**Data provided**:

-------

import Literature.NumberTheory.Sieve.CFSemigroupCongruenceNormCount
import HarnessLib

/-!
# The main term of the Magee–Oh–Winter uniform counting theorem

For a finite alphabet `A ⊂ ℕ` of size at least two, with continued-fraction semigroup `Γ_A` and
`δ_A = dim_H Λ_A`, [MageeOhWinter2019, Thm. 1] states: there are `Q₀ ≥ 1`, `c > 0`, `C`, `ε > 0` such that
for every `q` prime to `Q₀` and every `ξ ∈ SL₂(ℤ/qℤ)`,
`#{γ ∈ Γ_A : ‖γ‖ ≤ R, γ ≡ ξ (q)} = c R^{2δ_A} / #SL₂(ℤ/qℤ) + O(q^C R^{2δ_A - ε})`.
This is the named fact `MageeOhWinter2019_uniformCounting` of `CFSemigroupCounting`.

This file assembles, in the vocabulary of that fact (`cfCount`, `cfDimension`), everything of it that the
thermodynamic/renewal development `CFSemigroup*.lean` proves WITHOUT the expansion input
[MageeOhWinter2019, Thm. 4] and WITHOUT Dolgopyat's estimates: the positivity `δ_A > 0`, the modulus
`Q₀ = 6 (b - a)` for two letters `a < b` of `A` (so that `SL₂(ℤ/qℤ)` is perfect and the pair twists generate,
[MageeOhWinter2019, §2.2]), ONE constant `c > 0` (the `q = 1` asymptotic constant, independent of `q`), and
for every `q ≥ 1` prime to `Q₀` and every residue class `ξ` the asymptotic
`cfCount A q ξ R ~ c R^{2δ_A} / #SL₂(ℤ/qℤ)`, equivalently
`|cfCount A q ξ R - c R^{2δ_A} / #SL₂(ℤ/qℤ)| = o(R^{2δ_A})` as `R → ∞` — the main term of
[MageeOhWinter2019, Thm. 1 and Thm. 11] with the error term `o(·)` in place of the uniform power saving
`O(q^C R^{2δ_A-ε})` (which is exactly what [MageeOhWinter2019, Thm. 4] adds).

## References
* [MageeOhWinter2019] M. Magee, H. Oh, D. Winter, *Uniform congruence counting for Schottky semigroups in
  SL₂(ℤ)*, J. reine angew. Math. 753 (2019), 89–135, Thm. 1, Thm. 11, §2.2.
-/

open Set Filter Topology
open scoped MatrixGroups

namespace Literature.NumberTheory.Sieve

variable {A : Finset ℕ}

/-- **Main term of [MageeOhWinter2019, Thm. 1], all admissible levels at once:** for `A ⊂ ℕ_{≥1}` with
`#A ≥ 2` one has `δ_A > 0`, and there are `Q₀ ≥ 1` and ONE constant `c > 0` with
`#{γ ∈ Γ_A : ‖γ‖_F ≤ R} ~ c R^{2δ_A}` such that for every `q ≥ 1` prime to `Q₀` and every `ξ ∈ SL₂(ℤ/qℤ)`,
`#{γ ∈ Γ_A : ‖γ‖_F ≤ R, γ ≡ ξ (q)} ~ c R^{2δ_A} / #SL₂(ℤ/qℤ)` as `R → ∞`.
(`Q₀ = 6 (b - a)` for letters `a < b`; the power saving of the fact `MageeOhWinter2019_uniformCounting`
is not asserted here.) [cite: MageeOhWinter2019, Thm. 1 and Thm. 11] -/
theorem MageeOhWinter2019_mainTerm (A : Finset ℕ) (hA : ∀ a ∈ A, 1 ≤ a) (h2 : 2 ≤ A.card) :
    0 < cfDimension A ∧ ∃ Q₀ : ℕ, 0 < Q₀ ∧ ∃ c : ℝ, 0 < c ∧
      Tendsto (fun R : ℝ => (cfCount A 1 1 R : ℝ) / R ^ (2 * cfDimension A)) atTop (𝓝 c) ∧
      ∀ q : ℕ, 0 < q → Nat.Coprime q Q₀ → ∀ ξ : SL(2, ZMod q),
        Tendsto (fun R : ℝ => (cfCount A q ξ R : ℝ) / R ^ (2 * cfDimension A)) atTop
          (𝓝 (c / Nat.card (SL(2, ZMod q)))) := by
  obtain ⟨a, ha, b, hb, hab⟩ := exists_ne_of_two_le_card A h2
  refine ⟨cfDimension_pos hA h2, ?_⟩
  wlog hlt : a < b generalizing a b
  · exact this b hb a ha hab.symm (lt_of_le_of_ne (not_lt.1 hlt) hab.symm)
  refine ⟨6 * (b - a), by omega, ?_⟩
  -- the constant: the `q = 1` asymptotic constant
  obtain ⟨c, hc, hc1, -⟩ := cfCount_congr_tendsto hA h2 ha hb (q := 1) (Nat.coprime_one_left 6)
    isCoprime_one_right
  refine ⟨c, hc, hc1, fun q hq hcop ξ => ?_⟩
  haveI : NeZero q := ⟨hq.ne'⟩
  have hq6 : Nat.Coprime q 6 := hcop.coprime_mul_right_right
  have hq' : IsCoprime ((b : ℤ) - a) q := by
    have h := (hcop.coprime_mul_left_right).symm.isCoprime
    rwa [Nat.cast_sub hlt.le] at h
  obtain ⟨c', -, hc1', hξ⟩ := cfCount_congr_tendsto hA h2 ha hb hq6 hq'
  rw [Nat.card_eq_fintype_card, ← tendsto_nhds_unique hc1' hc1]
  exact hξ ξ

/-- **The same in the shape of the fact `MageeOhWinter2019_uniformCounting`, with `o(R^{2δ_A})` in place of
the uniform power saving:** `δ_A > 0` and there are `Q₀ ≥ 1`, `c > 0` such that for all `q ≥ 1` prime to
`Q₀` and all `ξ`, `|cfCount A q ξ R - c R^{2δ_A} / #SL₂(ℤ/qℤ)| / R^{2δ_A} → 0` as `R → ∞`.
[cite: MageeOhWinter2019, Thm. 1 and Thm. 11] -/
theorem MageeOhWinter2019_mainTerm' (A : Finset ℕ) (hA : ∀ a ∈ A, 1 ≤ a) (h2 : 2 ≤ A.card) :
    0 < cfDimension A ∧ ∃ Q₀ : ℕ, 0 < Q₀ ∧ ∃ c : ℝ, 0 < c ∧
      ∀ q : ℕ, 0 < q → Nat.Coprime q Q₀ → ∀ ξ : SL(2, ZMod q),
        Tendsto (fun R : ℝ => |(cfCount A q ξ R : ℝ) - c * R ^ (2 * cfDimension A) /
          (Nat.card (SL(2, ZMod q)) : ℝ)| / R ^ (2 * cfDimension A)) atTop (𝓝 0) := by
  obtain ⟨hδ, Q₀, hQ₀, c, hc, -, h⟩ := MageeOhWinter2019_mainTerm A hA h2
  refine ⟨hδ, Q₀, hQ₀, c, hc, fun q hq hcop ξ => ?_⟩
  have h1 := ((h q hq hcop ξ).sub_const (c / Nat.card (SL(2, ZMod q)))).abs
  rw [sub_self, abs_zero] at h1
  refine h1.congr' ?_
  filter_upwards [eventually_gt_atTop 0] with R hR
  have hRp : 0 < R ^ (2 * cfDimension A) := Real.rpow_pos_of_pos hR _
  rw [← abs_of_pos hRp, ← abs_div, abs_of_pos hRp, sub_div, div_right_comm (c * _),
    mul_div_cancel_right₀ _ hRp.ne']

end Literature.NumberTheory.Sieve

-------

**Assignment**: Check each line of the entries for the word "import". State how many lines hold it, and write nothing else.

**Answer space**: 2